Monday, Jun. 12, 2000
A Rocking-Chair Campaign
By LANCE MORROW
Ever since Super Tuesday, Al Gore and George W. Bush have been comparatively quiescent. We know, however, that this is a fool's paradise. We are enjoying, so to speak, the summer of 1939, an eerie calm before the inevitable hideousness begins.
I have conducted an informal poll: no one wants this campaign to happen.
No decent person looked forward to World War II either. But I believe the campaign need not occur, at least not in the way we dread.
In the 19th century, many presidential candidates thought it unseemly to do actual campaigning for the office. Thus Ulysses S. Grant in 1868 retired to Galena, Ill., and demurely waited for November. William McKinley withdrew to his front porch in Ohio and ran the race in a rocking chair. This is a tradition that cries out for reinstatement. Let Al Gore and George W. Bush go home and remain there in decorous silence until November.

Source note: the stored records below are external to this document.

import Summits.Ventures.HodgeRepro2.T5SU11KernelResolventIdentityEdge
import Summits.Ventures.HodgeRepro2.T5SU11KernelDifferenceRegularity
import Summits.Ventures.HodgeRepro2.T5SU11ResolventTransformEdge

/-!
# Summary XIII — the Green's kernel of the radial Laplacian (rows 509–511, 514–516, 518–521), under uniform names

The headline statements about the kernel `K_λ(t, s) = −φ_λ(min(t,s)) χ_λ(max(t,s))` of the resolvent of the explicit
model, re-exported:

* `greenI_eq_integral_kernel` — `G^I_λ g(t) = ∫_{(0,∞)} K_λ(t, s) g(s) sinh 2s ds` (row 509);
* `kernel_resolvent_identity` — **`(μ − μ₂) ∫ K_λ(t,r) K_{λ₂}(r,s) sinh 2r dr = K_λ(t,s) − K_{λ₂}(t,s)`** (row 511), and at
  the spectral edge `kernel_resolvent_identity_edge` — **`(μ + 1) ∫ K_λ(t,r) K_1(r,s) sinh 2r dr = K_λ(t,s) − K_1(t,s)`**
  (row 516);
* `kernel_mono`, `kernel_one_le` — `K_{λ₂} ≤ K_λ ≤ 0` for `1 < λ₂ ≤ λ` and `K_1 ≤ K_λ` (rows 511, 516);
* `greenI_kernel`, `kernel_diff_ode` — the kernel is a source of the class, `G^I_λ(K_{λ₂}(·, s)) =
  (K_λ − K_{λ₂})(·, s)/(μ − μ₂)`, and the difference quotient solves `(L − μ) u = K_{λ₂}(·, s)` across the diagonal
  (row 518);
* `greenI_sph`, `greenI_sph_one` — **the spherical functions are eigenfunctions of the resolvent**:
  `G^I_λ φ_{λ′} = φ_{λ′}/(μ′ − μ)` for `1 < λ′ < λ`, and `G^I_λ Ξ = −Ξ/(μ + 1)` (row 519);
* `transform_greenI`, `transform_greenI_one` — **the spherical transform diagonalises the resolvent on the class**:
  `(G^I_λ g)^(λ′) = ĝ(λ′)/(μ′ − μ)` and `(G^I_λ g)^(1) = −ĝ(1)/(μ + 1)` (rows 520–521).

Nothing is claimed about (N).

Blind lane: Mathlib + the HodgeRepro2 prefix only; no sorry; axioms ⊆ {propext, Classical.choice,
Quot.sound}.
-/

namespace Summit.Ventures.HodgeRepro2.T5SU11RadialSummaryXIII

open Filter Topology MeasureTheory
open Set (Ioi Ioc)
open T5SU11Cartan T5SU11SphericalFunction T5SU11SphericalDecay T5SU11RadialGreenKernel T5SU11RadialGreenImproper
  T5SU11ResolventKernelComposition T5SU11KernelResolventIdentity T5SU11KernelResolventIdentityEdge
  T5SU11KernelDifferenceRegularity T5SU11ResolventEigenfunction T5SU11ResolventTransformClass
  T5SU11ResolventTransformEdge

section measure

variable [MeasurableSpace Circle] [BorelSpace Circle]

omit [BorelSpace Circle] in
/-- **The improper Green's operator as an integral operator** (row 509). -/
theorem greenI_eq_integral_kernel {lam : ℝ} {g : ℝ → ℝ}
    (hB : ∀ T, IntegrableOn (fun s => sph lam (hyp s) * g s * Real.sinh (2 * s)) (Ioc 0 T))
    (hA : IntegrableOn (fun s => sphDecay lam s * g s * Real.sinh (2 * s)) (Ioi 0)) {t : ℝ} (ht : 0 < t) :
    greenSolI (fun t => sph lam (hyp t)) (sphDecay lam) g t
      = ∫ s in Ioi 0, sphGreenKernel lam t s * g s * Real.sinh (2 * s) :=
  greenSolI_eq_integral_kernel hB hA ht

/-- **The kernel resolvent identity** (row 511). -/
theorem kernel_resolvent_identity {lam lam₂ : ℝ} (hlam : 1 < lam) (hlam₂ : 1 < lam₂) {t s : ℝ} (ht : 0 < t)
    (hs : 0 < s) :
    (lam * (lam - 2) - lam₂ * (lam₂ - 2))
        * ∫ r in Ioi 0, sphGreenKernel lam t r * sphGreenKernel lam₂ r s * Real.sinh (2 * r)
      = sphGreenKernel lam t s - sphGreenKernel lam₂ t s :=
  T5SU11KernelResolventIdentity.kernel_resolvent_identity hlam hlam₂ ht hs

/-- **The kernel resolvent identity at the spectral edge** (row 516). -/
theorem kernel_resolvent_identity_edge {lam : ℝ} (hlam : 1 < lam) {t s : ℝ} (ht : 0 < t) (hs : 0 < s) :
    (lam * (lam - 2) - 1 * (1 - 2))
        * ∫ r in Ioi 0, sphGreenKernel lam t r * sphGreenKernel 1 r s * Real.sinh (2 * r)
      = sphGreenKernel lam t s - sphGreenKernel 1 t s :=
  T5SU11KernelResolventIdentityEdge.kernel_resolvent_identity_edge hlam ht hs

/-- **The kernel is monotone in the spectral parameter** (row 511). -/
theorem kernel_mono {lam lam₂ : ℝ} (hlam : 1 < lam) (hlam₂ : 1 < lam₂) (hle : lam₂ ≤ lam) {t s : ℝ} (ht : 0 < t)
    (hs : 0 < s) : sphGreenKernel lam₂ t s ≤ sphGreenKernel lam t s :=
  sphGreenKernel_mono hlam hlam₂ hle ht hs

/-- **The edge kernel is the smallest Green's kernel** (row 516). -/
theorem kernel_one_le {lam : ℝ} (hlam : 1 < lam) {t s : ℝ} (ht : 0 < t) (hs : 0 < s) :
    sphGreenKernel 1 t s ≤ sphGreenKernel lam t s :=
  sphGreenKernel_one_le hlam ht hs

/-- **The resolvent applied to the kernel** (row 518). -/
theorem greenI_kernel {lam lam₂ : ℝ} (hlam : 1 < lam) (hlam₂ : 1 < lam₂) {s : ℝ} (hs : 0 < s) (hne : lam ≠ lam₂)
    {t : ℝ} (ht : 0 < t) :
    greenSolI (fun t => sph lam (hyp t)) (sphDecay lam) (fun r => sphGreenKernel lam₂ r s) t
      = (sphGreenKernel lam t s - sphGreenKernel lam₂ t s) / (lam * (lam - 2) - lam₂ * (lam₂ - 2)) :=
  greenSolI_kernel_eq hlam hlam₂ hs hne ht

/-- **The difference quotient of two kernels solves `(L − μ) u = K_{λ₂}(·, s)` across the diagonal** (row 518). -/
theorem kernel_diff_ode {lam lam₂ : ℝ} (hlam : 1 < lam) (hlam₂ : 1 < lam₂) {s : ℝ} (hs : 0 < s) (hne : lam ≠ lam₂)
    {t : ℝ} (ht : 0 < t) :
    Real.sinh (2 * t) * greenSolI'' (deriv (deriv fun t => sph lam (hyp t))) (sphDecay'' lam)
        (deriv fun t => sph lam (hyp t)) (sphDecay' lam) (fun t => sph lam (hyp t)) (sphDecay lam)
        (fun r => sphGreenKernel lam₂ r s) t
      + 2 * Real.cosh (2 * t) * greenSolI' (deriv fun t => sph lam (hyp t)) (sphDecay' lam)
        (fun t => sph lam (hyp t)) (sphDecay lam) (fun r => sphGreenKernel lam₂ r s) t
      = lam * (lam - 2) * Real.sinh (2 * t)
          * ((sphGreenKernel lam t s - sphGreenKernel lam₂ t s) / (lam * (lam - 2) - lam₂ * (lam₂ - 2)))
        + Real.sinh (2 * t) * sphGreenKernel lam₂ t s :=
  T5SU11KernelDifferenceRegularity.kernel_diff_ode hlam hlam₂ hs hne ht

/-- **The spherical functions are eigenfunctions of the resolvent** (row 519). -/
theorem greenI_sph {lam lam' : ℝ} (hlam : 1 < lam) (h1 : 1 < lam') (h2 : lam' < lam) {t : ℝ} (ht : 0 < t) :
    greenSolI (fun t => sph lam (hyp t)) (sphDecay lam) (fun s => sph lam' (hyp s)) t
      = sph lam' (hyp t) / (lam' * (lam' - 2) - lam * (lam - 2)) :=
  greenSolI_sph_eq hlam h1 h2 ht

/-- **The resolvent of the ground state** (row 519). -/
theorem greenI_sph_one {lam : ℝ} (hlam : 1 < lam) {t : ℝ} (ht : 0 < t) :
    greenSolI (fun t => sph lam (hyp t)) (sphDecay lam) (fun s => sph 1 (hyp s)) t
      = -(sph 1 (hyp t) / (lam * (lam - 2) + 1)) :=
  greenSolI_sph_one_eq hlam ht

/-- **The spherical transform diagonalises the resolvent on the class** (row 520). -/
theorem transform_greenI {lam lam' : ℝ} (hlam : 1 < lam) (h1 : 1 < lam') (h2 : lam' < lam)
    {g : ℝ → ℝ} (hg : ContinuousOn g (Ioi 0)) {M : ℝ} (hM : ∀ s ∈ Ioc (0 : ℝ) 1, |g s| ≤ M) (hM0 : 0 ≤ M)
    {ε C s₀ : ℝ} (hε : lam' < ε) (hC : ∀ s, s₀ ≤ s → |g s| ≤ C * Real.exp (-ε * s)) :
    ∫ t in Ioi 0, greenSolI (fun t => sph lam (hyp t)) (sphDecay lam) g t * sph lam' (hyp t) * Real.sinh (2 * t)
      = (∫ s in Ioi 0, g s * sph lam' (hyp s) * Real.sinh (2 * s)) / (lam' * (lam' - 2) - lam * (lam - 2)) :=
  transform_greenSolI_eq hlam h1 h2 hg hM hM0 hε hC

/-- **The ground-state coefficient of the resolvent on the class** (row 521). -/
theorem transform_greenI_one {lam : ℝ} (hlam : 1 < lam) {g : ℝ → ℝ} (hg : ContinuousOn g (Ioi 0))
    {M : ℝ} (hM : ∀ s ∈ Ioc (0 : ℝ) 1, |g s| ≤ M) (hM0 : 0 ≤ M)
    {ε C s₀ : ℝ} (hC : ∀ s, s₀ ≤ s → |g s| ≤ C * Real.exp (-ε * s)) (hε1 : 1 < ε) :
    ∫ t in Ioi 0, greenSolI (fun t => sph lam (hyp t)) (sphDecay lam) g t * sph 1 (hyp t) * Real.sinh (2 * t)
      = -(∫ s in Ioi 0, g s * sph 1 (hyp s) * Real.sinh (2 * s)) / (lam * (lam - 2) + 1) :=
  transform_greenSolI_one_eq hlam hg hM hM0 hC hε1

end measure

end Summit.Ventures.HodgeRepro2.T5SU11RadialSummaryXIII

No, critics will say, that would only make things worse. The campaign would be taken over by gaudily negative advertising and spinmeister surrogates far more vicious and irresponsible than the actual candidates.
This is where New Age politics joins hands with 19th century precedent. I propose that the candidates get out of their rocking chairs one night a week and participate in a kind of post-Clinton presidential Olympics, an event that might, in the TV listings, be called Who Wants to Be a President? The game would consist of a series of challenges, exemplary events that would test the candidates while sparing the public their self-serving improvisations.
A sampling of the events:
--Take charge at the scene of an accident before the police arrive. Perform CPR.
--Diaper a baby. (A real mess, please.)
--Do 50 push-ups.
--Attempt simultaneous translation of a half-hour speech by Strom Thurmond.
--Prepare a dinner for eight with two hours' notice, using only what food is available in the house.
--Complete the following joke: a priest and a rabbi meet while they are out walking their dogs. They are old friends. The priest is walking a golden retriever, the rabbi a Chihuahua. They decide to go to a nearby restaurant for lunch...
--Fire an employee in such a way that he leaves the building saying, "Bless you, Mr. Gore/Mr. Bush!"
--Draw a freehand map of the world. Fill in the capital cities, heads of state, principal industries and most important crops.
--In September write an essay entitled "What I Did Last Summer to Prepare for the Presidency of the U.S."
--Grand finale: define the word is.
Ideas for other challenges will surface. My son Justin suggests that each candidate be asked to demonstrate a proficiency in dancing the lambada, the forbidden dance of love. I reject the idea. It does not comport with the dignity of the office.